REGULATIONS FOR ANIMAL BIOTECHNOLOGY
  • The regulation of animal biotechnology currently is performed under existing government agencies. To date, no new regulations or laws have been enacted to deal with animal biotechnology and related issues. The main governing body in USA for animal biotechnology and their products is the FDA. Specifically, these products fall under the new animal drug provisions of the Food, Drug, and Cosmetic Act (FDCA). In this use, the introduced genetic construct is considered the “drug.” This lack of concrete regulatory guidance has produced many questions, especially because the process for bringing genetically engineered animals to market remains unknown.

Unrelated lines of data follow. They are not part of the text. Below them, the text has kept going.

/-! ### §1 Pushing the diagonal and its Künneth pieces forward along `g ▷ X` -/

/-- **`(g ▷ X)_* cl(Δ_X) = [Γ_g] = (g, 𝟙)_* 1`** (complex orientations): `Δ_X ≫ (g ▷ X) = (g, 𝟙)` and
functoriality of the Gysin morphisms. [cite: Fulton1998, §16.1 Prop. 16.1.1 (c)]
[cite: Kahn2020, §3.5.3 Example 3.47] -/
theorem complexGysin_whiskerRight_diagonalClass (hX : IsSmoothProjective n X) (hW : IsSmoothProjective m W)
    (g : X ⟶ W) :
    complexGysin complexOrientationFamily (Motives.IsSmoothProjective.tensor_holds hX hX)
        (Motives.IsSmoothProjective.tensor_holds hW hX) (g ▷ X)
        (show 2 * n + 2 * (m + n) = 2 * m + 2 * (n + n) by omega) (diagonalClass hX) =
      complexGysin complexOrientationFamily hX (Motives.IsSmoothProjective.tensor_holds hW hX)
        (lift g (𝟙 X)) (show 0 + 2 * (m + n) = 2 * m + 2 * n by omega)
        (singularCohomology.one ℂ (ComplexPoints X)) := by
  have hμ : complexOrientationFamily.HasPoincareDuality := hasPoincareDuality_complexOrientationFamily
  rw [diagonalClass, ← LinearMap.comp_apply,
    ← complexGysin_comp hμ hX (Motives.IsSmoothProjective.tensor_holds hX hX)
      (Motives.IsSmoothProjective.tensor_holds hW hX) (lift (𝟙 X) (𝟙 X)) (g ▷ X)
      (show 0 + 2 * (n + n) = 2 * n + 2 * n by omega)
      (show 2 * n + 2 * (m + n) = 2 * m + 2 * (n + n) by omega)]
  have hdiag : lift (𝟙 X) (𝟙 X) ≫ (g ▷ X) = lift g (𝟙 X) := by ext <;> simp
  simp only [hdiag]

/-- **`(g ▷ X)_* (H^{2n−d}(X) ⊗ Hᵈ(X)) ⊆ H^{2m−d}(W) ⊗ Hᵈ(X)`** for `g : X ⟶ W`, `dim W = m ≤ n = dim X`
(any orientation family): the case `g₁ = g`, `g₂ = 𝟙` of `complexGysin_tensorHom_mem_kunnethPiece`.
[cite: VoisinHodgeI2002, §11.3.3 p. 286] [cite: Fulton1998, §16.1 Prop. 16.1.1 (c)] -/
theorem complexGysin_whiskerRight_mem_kunnethPiece (μ : OrientationFamily) (hX : IsSmoothProjective n X)
    (hW : IsSmoothProjective m W) (g : X ⟶ W) (hmn : m ≤ n) {i j j' : ℕ} (hji : j + i = 2 * n)
    (hji' : j' + i = 2 * m) {z : complexBetti (X ⊗ X) (2 * n)} (hz : z ∈ kunnethPiece X X hji) :
    complexGysin μ (Motives.IsSmoothProjective.tensor_holds hX hX)
        (Motives.IsSmoothProjective.tensor_holds hW hX) (g ▷ X)
        (show 2 * n + 2 * (m + n) = 2 * m + 2 * (n + n) by omega) z ∈ kunnethPiece W X hji' := by
  have h := complexGysin_tensorHom_mem_kunnethPiece μ hX hX hW hX g (𝟙 X) (e' := n) (e₁ := n) (e := m)
    rfl (show 2 * n + 2 * (m + n) = 2 * m + 2 * (n + n) by omega) hmn hji hji' rfl hz
  simpa only [tensorHom_id] using h

/-- **`(g ▷ X)_*` kills the Künneth piece `H^{2n−d}(X) ⊗ Hᵈ(X)` for `d > 2 dim W`** (any orientation
family): the push-forward acts as `g_* ∘ z_*` (`corrAction_complexGysin_whiskerRight`), `z` acts only
on `H^{2n−d}(X(ℂ))`, and `g_* : H^{2n−d}(X) → H^{2m−d}(W)` has no target in degree `2m − d < 0` — in
the tree's typing: for every action degree `a + 2m = b + 2n` one has `a ≥ 2n − 2m > 2n − d`, so the
class acts as zero everywhere and vanishes by faithfulness (`eq_zero_of_forall_corrAction_eq_zero`).
[cite: VoisinHodgeI2002, §11.3.3 p. 286] [cite: Voisin2025, §3.2.1 (12)–(13)] -/
theorem complexGysin_whiskerRight_eq_zero_of_lt (μ : OrientationFamily) (hX : IsSmoothProjective n X)
    (hW : IsSmoothProjective m W) (g : X ⟶ W) {i j : ℕ} (hji : j + i = 2 * n) (hi : 2 * m < i)
    {z : complexBetti (X ⊗ X) (2 * n)} (hz : z ∈ kunnethPiece X X hji) :
    complexGysin μ (Motives.IsSmoothProjective.tensor_holds hX hX)
        (Motives.IsSmoothProjective.tensor_holds hW hX) (g ▷ X)
        (show 2 * n + 2 * (m + n) = 2 * m + 2 * (n + n) by omega) z = 0 := by
  refine eq_zero_of_forall_corrAction_eq_zero μ hW hX fun a b hab ↦ ?_
  ext c
  rw [LinearMap.zero_apply,
    corrAction_complexGysin_whiskerRight μ hX hW hX g (rfl : a + 2 * n = a + 2 * n) hab
      (show 2 * n + 2 * (m + n) = 2 * m + 2 * (n + n) by omega) hab z c,
    corrAction_eq_zero_of_mem_kunnethPiece_of_ne μ hX hX hji hz rfl (by omega),
    LinearMap.zero_apply, map_zero]

section Family

variable {π : Fin (2 * n + 1) → complexBetti (X ⊗ X) (2 * n)}

/-- **`((g ▷ X)_* π_X d)_* = g_*` on `H^{2n−d}(X(ℂ); ℂ)`** (complex orientations), for every Künneth
decomposition `cl(Δ_X) = Σ π_X d`: `((g ▷ X)_* π)_* = g_* ∘ π_*` and `π_X d` acts as the identity on
`H^{2n−d}` — the graded piece of `g_*` in degree `2n − d`. [cite: Fulton1998, §16.1 Prop. 16.1.1 (c)]
[cite: Voisin2025, §3.2.1 (14)] -/
theorem corrAction_complexGysin_whiskerRight_kunnethComponent_of_add_eq (hX : IsSmoothProjective n X)
    (hW : IsSmoothProjective m W) (g : X ⟶ W)
    (hπ : ∀ i : Fin (2 * n + 1), π i ∈ kunnethPiece X X (show (2 * n - (i : ℕ)) + i = 2 * n by omega))
    (hΔ : ∑ i, π i = diagonalClass hX) (d : Fin (2 * n + 1)) {a b : ℕ} (hab : a + 2 * m = b + 2 * n)
    (ha : a + d = 2 * n) :
    corrAction complexOrientationFamily hW hX hab
        (complexGysin complexOrientationFamily (Motives.IsSmoothProjective.tensor_holds hX hX)
          (Motives.IsSmoothProjective.tensor_holds hW hX) (g ▷ X)
          (show 2 * n + 2 * (m + n) = 2 * m + 2 * (n + n) by omega) (π d)) =
      complexGysin complexOrientationFamily hX hW g hab := by
  ext c
  rw [corrAction_complexGysin_whiskerRight complexOrientationFamily hX hW hX g
      (rfl : a + 2 * n = a + 2 * n) hab (show 2 * n + 2 * (m + n) = 2 * m + 2 * (n + n) by omega) hab
      (π d) c,
    corrAction_kunnethComponent_diagonalClass_apply_of_add_eq hX hπ hΔ d rfl ha]

/-- **`((g ▷ X)_* π_X d)_* = 0` on `Hᵃ(X(ℂ); ℂ)` for `a ≠ 2n − d`** (any orientation family, any Künneth
family `π_X`). [cite: Fulton1998, §16.1 Prop. 16.1.1 (c)] [cite: Voisin2025, §3.2.1 (14)] -/
theorem corrAction_complexGysin_whiskerRight_kunnethComponent_of_add_ne (μ : OrientationFamily)
    (hX : IsSmoothProjective n X) (hW : IsSmoothProjective m W) (g : X ⟶ W)
    (hπ : ∀ i : Fin (2 * n + 1), π i ∈ kunnethPiece X X (show (2 * n - (i : ℕ)) + i = 2 * n by omega))
    (d : Fin (2 * n + 1)) {a b : ℕ} (hab : a + 2 * m = b + 2 * n) (ha : a + d ≠ 2 * n) :
    corrAction μ hW hX hab
        (complexGysin μ (Motives.IsSmoothProjective.tensor_holds hX hX)
          (Motives.IsSmoothProjective.tensor_holds hW hX) (g ▷ X)
          (show 2 * n + 2 * (m + n) = 2 * m + 2 * (n + n) by omega) (π d)) = 0 := by
  ext c
  rw [LinearMap.zero_apply,
    corrAction_complexGysin_whiskerRight μ hX hW hX g (rfl : a + 2 * n = a + 2 * n) hab
      (show 2 * n + 2 * (m + n) = 2 * m + 2 * (n + n) by omega) hab (π d) c,
    corrAction_kunnethComponent_diagonalClass_of_add_ne μ hX hπ d rfl ha, LinearMap.zero_apply, map_zero]

/-! ### §2 The Künneth decomposition of `[Γ_g]`; algebraicity under `C(X)` -/

/-- **The Künneth decomposition of the graph class.** For `g : X ⟶ W` with `dim W = m ≤ n = dim X` and a
Künneth decomposition `cl(Δ_X) = Σ_{d ≤ 2n} π_X d`, the classes `(g ▷ X)_* π_X d`, `d = 0, …, 2m`, lie
in the Künneth pieces `H^{2m−d}(W) ⊗ Hᵈ(X)` and sum to `[Γ_g] = (g, 𝟙)_* 1` (the summands with
`d > 2m` vanish, §1). [cite: Fulton1998, §16.1 Prop. 16.1.1 (c)] [cite: Kahn2020, §6.9 Def. 6.29 and Lemma 6.30]
[cite: Voisin2025, §3.2.1 (14)] -/
theorem kunnethComponents_graphClass (hX : IsSmoothProjective n X) (hW : IsSmoothProjective m W)
    (g : X ⟶ W) (hmn : m ≤ n)
    (hπ : ∀ i : Fin (2 * n + 1), π i ∈ kunnethPiece X X (show (2 * n - (i : ℕ)) + i = 2 * n by omega))
    (hΔ : ∑ i, π i = diagonalClass hX) :
    (∀ d : Fin (2 * m + 1),
        complexGysin complexOrientationFamily (Motives.IsSmoothProjective.tensor_holds hX hX)
            (Motives.IsSmoothProjective.tensor_holds hW hX) (g ▷ X)
            (show 2 * n + 2 * (m + n) = 2 * m + 2 * (n + n) by omega)
            (π (Fin.castLE (by omega) d)) ∈
          kunnethPiece W X (show (2 * m - (d : ℕ)) + d = 2 * m by omega)) ∧
      ∑ d : Fin (2 * m + 1),
          complexGysin complexOrientationFamily (Motives.IsSmoothProjective.tensor_holds hX hX)
            (Motives.IsSmoothProjective.tensor_holds hW hX) (g ▷ X)
            (show 2 * n + 2 * (m + n) = 2 * m + 2 * (n + n) by omega)
            (π (Fin.castLE (by omega) d)) =
        complexGysin complexOrientationFamily hX (Motives.IsSmoothProjective.tensor_holds hW hX)
          (lift g (𝟙 X)) (show 0 + 2 * (m + n) = 2 * m + 2 * n by omega)
          (singularCohomology.one ℂ (ComplexPoints X)) := by
  have hXX := Motives.IsSmoothProjective.tensor_holds hX hX
  have hWX := Motives.IsSmoothProjective.tensor_holds hW hX
  have hle : 2 * m + 1 ≤ 2 * n + 1 := by omega
  refine ⟨fun d ↦ ?_, ?_⟩
  · have hd := d.isLt
    exact complexGysin_whiskerRight_mem_kunnethPiece complexOrientationFamily hX hW g hmn
      (i := (d : ℕ)) (j := 2 * n - d) (j' := 2 * m - d) (by omega) (by omega)
      (hπ (Fin.castLE hle d))
  -- the push-forwards of the whole family; the members of index `> 2m` vanish
  set F : Fin (2 * n + 1) → complexBetti (W ⊗ X) (2 * m) := fun d' ↦
    complexGysin complexOrientationFamily hXX hWX (g ▷ X)
      (show 2 * n + 2 * (m + n) = 2 * m + 2 * (n + n) by omega) (π d') with hF
  have hvan : ∀ d' ∈ (Finset.univ : Finset (Fin (2 * n + 1))),
      d' ∉ (Finset.univ : Finset (Fin (2 * m + 1))).map (Fin.castLEEmb hle) → F d' = 0 := by
    intro d' _ hd'
    have hlt : 2 * m < (d' : ℕ) := by
      by_contra h
      exact hd' (Finset.mem_map.2 ⟨⟨d', by omega⟩, Finset.mem_univ _, Fin.ext rfl⟩)
    exact complexGysin_whiskerRight_eq_zero_of_lt complexOrientationFamily hX hW g _ hlt (hπ d')
  calc ∑ d : Fin (2 * m + 1), complexGysin complexOrientationFamily hXX hWX (g ▷ X)
          (show 2 * n + 2 * (m + n) = 2 * m + 2 * (n + n) by omega) (π (Fin.castLE hle d))
      = ∑ d : Fin (2 * m + 1), F (Fin.castLEEmb hle d) := by simp only [hF, Fin.castLEEmb_apply]
    _ = ∑ d' ∈ (Finset.univ : Finset (Fin (2 * m + 1))).map (Fin.castLEEmb hle), F d' :=
        (Finset.sum_map _ _ _).symm
    _ = ∑ d' : Fin (2 * n + 1), F d' := Finset.sum_subset (Finset.subset_univ _) hvan
    _ = complexGysin complexOrientationFamily hXX hWX (g ▷ X)
          (show 2 * n + 2 * (m + n) = 2 * m + 2 * (n + n) by omega) (∑ d', π d') := by
        rw [map_sum]
    _ = complexGysin complexOrientationFamily hX hWX (lift g (𝟙 X))
          (show 0 + 2 * (m + n) = 2 * m + 2 * n by omega) (singularCohomology.one ℂ (ComplexPoints X)) := by
        rw [hΔ, complexGysin_whiskerRight_diagonalClass hX hW g]

variable {ρ : Fin (2 * m + 1) → complexBetti (W ⊗ X) (2 * m)}

/-- **Every Künneth decomposition of `[Γ_g]` is `(g ▷ X)_* π_X`** (`dim W ≤ dim X`): uniqueness of
Künneth decompositions (`eq_of_sum_kunnethPiece_eq`). [cite: Fulton1998, §16.1 Prop. 16.1.1 (c)]
[cite: VoisinHodgeI2002, §11.3.3 p. 286] -/
theorem kunnethComponent_graphClass_eq (hX : IsSmoothProjective n X) (hW : IsSmoothProjective m W)
    (g : X ⟶ W) (hmn : m ≤ n)
    (hπ : ∀ i : Fin (2 * n + 1), π i ∈ kunnethPiece X X (show (2 * n - (i : ℕ)) + i = 2 * n by omega))
    (hΔ : ∑ i, π i = diagonalClass hX)
    (hρ : ∀ d : Fin (2 * m + 1), ρ d ∈ kunnethPiece W X (show (2 * m - (d : ℕ)) + d = 2 * m by omega))
    (hΓ : ∑ d, ρ d =
      complexGysin complexOrientationFamily hX (Motives.IsSmoothProjective.tensor_holds hW hX)
        (lift g (𝟙 X)) (show 0 + 2 * (m + n) = 2 * m + 2 * n by omega)
        (singularCohomology.one ℂ (ComplexPoints X)))
    (d : Fin (2 * m + 1)) :
    ρ d = complexGysin complexOrientationFamily (Motives.IsSmoothProjective.tensor_holds hX hX)
        (Motives.IsSmoothProjective.tensor_holds hW hX) (g ▷ X)
        (show 2 * n + 2 * (m + n) = 2 * m + 2 * (n + n) by omega) (π (Fin.castLE (by omega) d)) := by
  obtain ⟨hρ', hΓ'⟩ := kunnethComponents_graphClass hX hW g hmn hπ hΔ
  exact congrFun (eq_of_sum_kunnethPiece_eq hW hX (2 * m) hρ hρ' (hΓ.trans hΓ'.symm)) d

  • Currently, the only genetically engineered animal on the market is the GloFish, a transgenic aquarium fish engineered to glow in the dark. It has not been subject to regulation by the FDA, however, because it is not believed to be a threat to the environment.
  • The European Medicines Agency is responsible for the approval of phar­maceuticals derived through animal biotechnology, and the EFSA is respon­sible for approval of food derived from animal biotechnology. Regarding regulation of food bio­technology, the EFSA is responsible for scientific risk assessment. Directive 2001/18/EC regulates the distribution of GMOs and GMO use in food products, but there are no specific European regulations for food products derived from biotechnol­ogy, such as cloning that does not in­volve genetic modification. No distinc­tion is made between animal or plant products .
  • China currently is the sixth largest producer of GM crops, and its govern­ment has made a strong commitment to both plant and animal biotechnol­ogy. Animal biotechnology in China is governed primarily by three agencies: the Ministry of Health, the Ministry of Science and Technology, and the Ministry of Agriculture.
  • There are two main internation­al protocols that affect animal bio­technology. The Codex Alimentarius Commission (Codex) and the Cartagena Protocol on Biosafety to the Convention on Biological Diversity.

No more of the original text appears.